I could get the URL in the JS console with this line:

我可以使用以下行在 JS 控制台中获取 URL:

document.getElementById('ctl00_PageContent_MultiImage_PreviewImage').src;

And the answer is:

答案是:

http://www.example.com/regular/12425/nl

But without success in VBA. Here is my code snippet:

但在 VBA 中没有成功。
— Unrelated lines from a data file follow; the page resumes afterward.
import Summits.ValiantsHypothesis.ValiantsHypothesis.Theorems.BarrierLeverChowThinRowsScaledForms

/-!
# Route BarrierLever — item `ChowHitsThinRowPartitionMinors` (stmt-ValiantsHypothesis-20195):
# prelims for the pair layer on FOREST layouts × arbitrary columns (omnibus form + incidence), I

Helper file (`--supports stmt-ValiantsHypothesis-20195`; cell valiant-natproofs, rung V4, 𝒟-side of
door (c); prover seat val-np-p2 gen 6).  Closes NO item; imports only val-np-p7 g4's
`…ChowThinRowsScaledForms`; no route file; no definitions.  Four bookkeeping lemmas for
`…ChowThinRowsForestIncidence` / `…ChowThinRowsForestAllColumns`:
* `exists_ne_zero_det_add_smul_ne_zero` — GENERIC PERTURBATION: `det A ≠ 0 ⇒ det (A + t • N) ≠ 0`
  for some `t ≠ 0` (the determinant is a polynomial in `t`, nonzero at `t = 0`; via `ℂ[X]`);
* `card_singletons_union_image_le` — the index family `{singletons} ∪ {U i}` of a down-closed
  injective family `U : Fin r → Finset (Fin h)` with `r ≤ h + 1` has at most `h + h` members
  (the form budget; the count of `…ChowThinRowsAllColumns`, isolated);
* `sum_omnibus_mul`, `sum_erase_omnibus_mul` — sums of the OMNIBUS `x`-design
  `κ V = ω·[V = ∅] + π·[V = L]` against a function on the index family (and on it minus one index);
* `tinvFamily_eq_zero` — the truncated inverses `t_{U k}` (`coeff_{y^X} t_V = [X ⊆ V]·(-1)^|X| |X|! ∏ γ`)
  of an injective family are linearly independent on the family itself (`⊆`-triangular with
  nonzero diagonal; downward induction on `|U (σ k)|`).

WHAT THIS IS NOT: bookkeeping only; nothing here on items 20195 / 20172 / 19717 themselves, on crux
stmt-ValiantsHypothesis-14610, or on `VP` versus `VNP`.
-/

set_option linter.dupNamespace false

namespace Summit.ValiantsHypothesis.ValiantsHypothesis.Theorems.BarrierLever.ChowThinAll

open Finset MvPolynomial

/-! ## 1. Generic perturbation of a nonsingular matrix -/

/-- **Generic perturbation.**  If `det A ≠ 0` then `det (A + t • N) ≠ 0` for some `t ≠ 0`
(`det (A + t • N)` is a polynomial in `t` that does not vanish at `t = 0`). -/
theorem exists_ne_zero_det_add_smul_ne_zero {r : ℕ} (A N : Matrix (Fin r) (Fin r) ℂ)
    (hA : A.det ≠ 0) : ∃ t : ℂ, t ≠ 0 ∧ (A + t • N).det ≠ 0 := by
  classical
  set MX : Matrix (Fin r) (Fin r) (Polynomial ℂ) :=
    Matrix.of fun i j => Polynomial.C (A i j) + Polynomial.X * Polynomial.C (N i j) with hMX
  have hdet : ∀ t : ℂ, (A + t • N).det = Polynomial.eval t MX.det := by
    intro t
    have e : A + t • N = (Polynomial.evalRingHom t).mapMatrix MX := by
      ext i j
      rw [RingHom.mapMatrix_apply, Matrix.map_apply, hMX, Matrix.of_apply, Matrix.add_apply,
        Matrix.smul_apply, smul_eq_mul, Polynomial.coe_evalRingHom, Polynomial.eval_add,
        Polynomial.eval_mul, Polynomial.eval_C, Polynomial.eval_X, Polynomial.eval_C]
    rw [e, ← RingHom.map_det]
    rfl
  have hMX0 : MX.det ≠ 0 := by
    intro e
    apply hA
    have h0 := hdet 0
    rw [zero_smul, add_zero] at h0
    rw [h0, e, Polynomial.eval_zero]
  set p : Polynomial ℂ := Polynomial.X * MX.det with hp
  have hp0 : p ≠ 0 := mul_ne_zero Polynomial.X_ne_zero hMX0
  obtain ⟨t, ht⟩ := Infinite.exists_notMem_finset p.roots.toFinset
  have hpt : Polynomial.eval t p ≠ 0 := fun e =>
    ht (Multiset.mem_toFinset.mpr ((Polynomial.mem_roots hp0).mpr e))
  rw [hp, Polynomial.eval_mul, Polynomial.eval_X] at hpt
  refine ⟨t, fun e => hpt (by rw [e, zero_mul]), fun e => hpt ?_⟩
  rw [hdet t] at e
  rw [e, mul_zero]

/-! ## 2. The form budget: `|{singletons} ∪ Δ| ≤ h + h` -/

/-- **Form budget.**  For an injective down-closed family `U : Fin r → Finset (Fin h)` with
`r ≤ h + 1` and `1 ≤ h`, the family of all singletons together with the `U i` has at most `h + h`
members (if `r = h + 1 ≥ 2` some `U i` is nonempty, so some singleton is a `U i'`). -/
theorem card_singletons_union_image_le {h r : ℕ} (hh : 1 ≤ h) (hr : r ≤ h + 1)
    (U : Fin r → Finset (Fin h)) (hUinj : Function.Injective U)
    (hUdown : ∀ i (S : Finset (Fin h)), S ⊆ U i → ∃ i', U i' = S) :
    (((Finset.univ : Finset (Fin h)).image fun c => ({c} : Finset (Fin h))) ∪
      (Finset.univ : Finset (Fin r)).image U).card ≤ h + h := by
  classical
  set S₁ : Finset (Finset (Fin h)) := (Finset.univ : Finset (Fin h)).image fun c => ({c} : Finset (Fin h))
    with hS₁
  have hS₁card : S₁.card ≤ h :=
    Finset.card_image_le.trans (by rw [Finset.card_univ, Fintype.card_fin])
  have eU : ((Finset.univ : Finset (Fin r)).image U).card = r := by
    rw [Finset.card_image_of_injective _ hUinj, Finset.card_univ, Fintype.card_fin]
  rw [← Finset.union_sdiff_self_eq_union]
  refine (Finset.card_union_le _ _).trans ?_
  have hrest : (((Finset.univ : Finset (Fin r)).image U) \ S₁).card ≤ h := by
    rcases Nat.lt_or_ge r (h + 1) with hlt | hge
    · exact (Finset.card_le_card Finset.sdiff_subset).trans (by rw [eU]; omega)
    · have hr2 : 2 ≤ r := by omega
      let i₁ : Fin r := ⟨0, by omega⟩
      let i₂ : Fin r := ⟨1, by omega⟩
      have hne : U i₁ ≠ U i₂ := fun e => by
        have := hUinj e
        simp [i₁, i₂, Fin.ext_iff] at this
      obtain ⟨i, hi⟩ : ∃ i, (U i).Nonempty := by
        by_cases h0 : U i₁ = ∅
        · refine ⟨i₂, Finset.nonempty_iff_ne_empty.mpr fun e => hne (h0.trans e.symm)⟩
        · exact ⟨i₁, Finset.nonempty_iff_ne_empty.mpr h0⟩
      obtain ⟨c, hc⟩ := hi
      obtain ⟨i', hi'⟩ := hUdown i {c} (Finset.singleton_subset_iff.mpr hc)
      have hmem : ({c} : Finset (Fin h)) ∈ ((Finset.univ : Finset (Fin r)).image U) ∩ S₁ :=
        Finset.mem_inter.mpr ⟨Finset.mem_image.mpr ⟨i', Finset.mem_univ _, hi'⟩,
          Finset.mem_image.mpr ⟨c, Finset.mem_univ _, rfl⟩⟩
      have hpos : 1 ≤ ((((Finset.univ : Finset (Fin r)).image U) ∩ S₁)).card :=
        Finset.card_pos.mpr ⟨_, hmem⟩
      have e := Finset.card_sdiff_add_card_inter ((Finset.univ : Finset (Fin r)).image U) S₁
      omega
  omega

/-! ## 3. Sums against the omnibus `x`-design -/

/-- Sum of the omnibus design `ω·[V = ∅] + π·[V = L]` against `f` over an index family containing
`∅` and `L`. -/
theorem sum_omnibus_mul {h : ℕ} (PT : Finset (Finset (Fin h))) (ω π : ℂ) (L : Finset (Fin h))
    (hE : (∅ : Finset (Fin h)) ∈ PT) (hL : L ∈ PT) (f : Finset (Fin h) → ℂ) :
    ∑ V ∈ PT, (ω * (if V = ∅ then 1 else 0) + π * (if V = L then 1 else 0)) * f V =
      ω * f ∅ + π * f L := by
  classical
  have e1 : ∀ V ∈ PT, (ω * (if V = ∅ then 1 else 0) + π * (if V = L then 1 else 0)) * f V =
      ω * (if V = ∅ then f V else 0) + π * (if V = L then f V else 0) := by
    intro V _
    split_ifs <;> ring
  rw [Finset.sum_congr rfl e1, Finset.sum_add_distrib, ← Finset.mul_sum, ← Finset.mul_sum,
    Finset.sum_ite_eq' PT ∅ f, if_pos hE, Finset.sum_ite_eq' PT L f, if_pos hL]

/-- Sum of the omnibus design against `f` over the index family minus one index `V₁`. -/
theorem sum_erase_omnibus_mul {h : ℕ} (PT : Finset (Finset (Fin h))) (ω π : ℂ)
    (L : Finset (Fin h)) (hE : (∅ : Finset (Fin h)) ∈ PT) (hL : L ∈ PT) (V₁ : Finset (Fin h))
    (f : Finset (Fin h) → ℂ) :
    ∑ V ∈ PT.erase V₁, (ω * (if V = ∅ then 1 else 0) + π * (if V = L then 1 else 0)) * f V =
      ω * (if V₁ = ∅ then 0 else f ∅) + π * (if V₁ = L then 0 else f L) := by
  classical
  have e1 : ∀ V ∈ PT.erase V₁, (ω * (if V = ∅ then 1 else 0) + π * (if V = L then 1 else 0)) * f V =
      ω * (if V = ∅ then f V else 0) + π * (if V = L then f V else 0) := by
    intro V _
    split_ifs <;> ring
  have e2 : (∑ V ∈ PT.erase V₁, if V = ∅ then f V else 0) = if V₁ = ∅ then 0 else f ∅ := by
    rw [Finset.sum_ite_eq' (PT.erase V₁) ∅ f]
    by_cases h0 : V₁ = ∅
    · rw [if_pos h0, if_neg]
      rw [h0]
      exact Finset.notMem_erase ∅ PT
    · rw [if_neg h0, if_pos (Finset.mem_erase.mpr ⟨Ne.symm h0, hE⟩)]
  have e3 : (∑ V ∈ PT.erase V₁, if V = L then f V else 0) = if V₁ = L then 0 else f L := by
    rw [Finset.sum_ite_eq' (PT.erase V₁) L f]
    by_cases h0 : V₁ = L
    · rw [if_pos h0, if_neg]
      rw [h0]
      exact Finset.notMem_erase L PT
    · rw [if_neg h0, if_pos (Finset.mem_erase.mpr ⟨Ne.symm h0, hL⟩)]
  rw [Finset.sum_congr rfl e1, Finset.sum_add_distrib, ← Finset.mul_sum, ← Finset.mul_sum, e2, e3]

/-! ## 4. The truncated inverses of an injective family are independent on the family -/

/-- **Triangularity of the truncated inverses.**  With `t_V(X) = [X ⊆ V]·(-1)^|X| |X|! ∏_{c∈X} γ V c`
(`coeff_tinvG`) and all `∏_{c ∈ V} γ V c ≠ 0`: if `Σ_k D k · t_{U (σ k)}(U i') = 0` for every `i'`
(`U` injective, `σ` a permutation), then `D = 0`. -/
theorem tinvFamily_eq_zero {h r : ℕ} (U : Fin r → Finset (Fin h)) (hUinj : Function.Injective U)
    (σ : Fin r ≃ Fin r) (γ : Finset (Fin h) → Fin h → ℂ) (hγprod : ∀ V : Finset (Fin h), ∏ c ∈ V, γ V c ≠ 0)
    (D : Fin r → ℂ)
    (h1 : ∀ i', ∑ k, D k * (if U i' ⊆ U (σ k) then
      (-1 : ℂ) ^ (U i').card * ((U i').card.factorial : ℂ) * ∏ c ∈ U i', γ (U (σ k)) c else 0) = 0) :
    ∀ k, D k = 0 := by
  classical
  have hind : ∀ n : ℕ, ∀ k, h - (U (σ k)).card = n → D k = 0 := by
    intro n
    induction n using Nat.strong_induction_on with
    | _ n ih =>
      intro k hn
      have hsum := h1 (σ k)
      rw [← Finset.add_sum_erase _ _ (Finset.mem_univ k)] at hsum
      have hrest : ∑ k₂ ∈ (Finset.univ : Finset (Fin r)).erase k,
          D k₂ * (if U (σ k) ⊆ U (σ k₂) then (-1 : ℂ) ^ (U (σ k)).card *
            ((U (σ k)).card.factorial : ℂ) * ∏ c ∈ U (σ k), γ (U (σ k₂)) c else 0) = 0 := by
        refine Finset.sum_eq_zero fun k₂ hk₂ => ?_
        have hne : k₂ ≠ k := (Finset.mem_erase.mp hk₂).1
        by_cases hsub : U (σ k) ⊆ U (σ k₂)
        · have hne' : U (σ k) ≠ U (σ k₂) := fun e => hne (σ.injective (hUinj e)).symm
          have hlt : (U (σ k)).card < (U (σ k₂)).card :=
            Finset.card_lt_card (lt_of_le_of_ne hsub hne')
          have hle : (U (σ k₂)).card ≤ h := by simpa using Finset.card_le_univ (U (σ k₂))
          rw [ih (h - (U (σ k₂)).card) (by omega) k₂ rfl, zero_mul]
        · rw [if_neg hsub, mul_zero]
      rw [hrest, add_zero, if_pos (subset_refl _)] at hsum
      have htop : (-1 : ℂ) ^ (U (σ k)).card * ((U (σ k)).card.factorial : ℂ) *
          ∏ c ∈ U (σ k), γ (U (σ k)) c ≠ 0 :=
        mul_ne_zero (mul_ne_zero (pow_ne_zero _ (by norm_num))
          (by exact_mod_cast (U (σ k)).card.factorial_ne_zero)) (hγprod _)
      exact (mul_eq_zero.mp hsum).resolve_right htop
  intro k
  exact hind _ k rfl

end Summit.ValiantsHypothesis.ValiantsHypothesis.Theorems.BarrierLever.ChowThinAll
这是我的代码片段:

Sub ParseImage()

    Dim Cell As Integer
    Dim ItemNbr As String

    Dim AElement As Object
    Dim AElements As IHTMLElementCollection

    Dim IE As MSXML2.XMLHTTP60
    Set IE = New MSXML2.XMLHTTP60

    Dim HTMLDoc As MSHTML.HTMLDocument
    Dim HTMLBody As MSHTML.HTMLBody

    Set HTMLDoc = New MSHTML.HTMLDocument
    Set HTMLBody = HTMLDoc.body

    For Cell = 1 To 5                            'I iterate through the file row by row

        ItemNbr = Cells(Cell, 3).Value           'ItemNbr are in the 3rd Column of my spreadsheet

        IE.Open "GET", "http://www.example.com/?item=" & ItemNbr, False
        IE.send

        While IE.ReadyState <> 4
            DoEvents
        Wend

        HTMLBody.innerHTML = IE.responseText

        Set AElements = HTMLDoc.getElementsByTagName("a")
        For Each AElement In AElements
            If AElement.id = "ctl00_PageContent_MultiImage_PreviewImage" Then
                Cells(Cell, 27) = AElement.src     'I write URL in the 27th column
            End If
        Next AElement

        Application.Wait (Now + TimeValue("0:00:2"))

Next Cell

End Sub

结束子

I obviously included some references as follows:

我显然包含了一些参考资料,如下所示:

References

参考

Thank you for your help!

感谢您的帮助!

回答by IAmDranged

If the elements you are targetting are identified by an id in your HTML page, the more straightforward way to get to it is to use the getElementById method of the HTML document object.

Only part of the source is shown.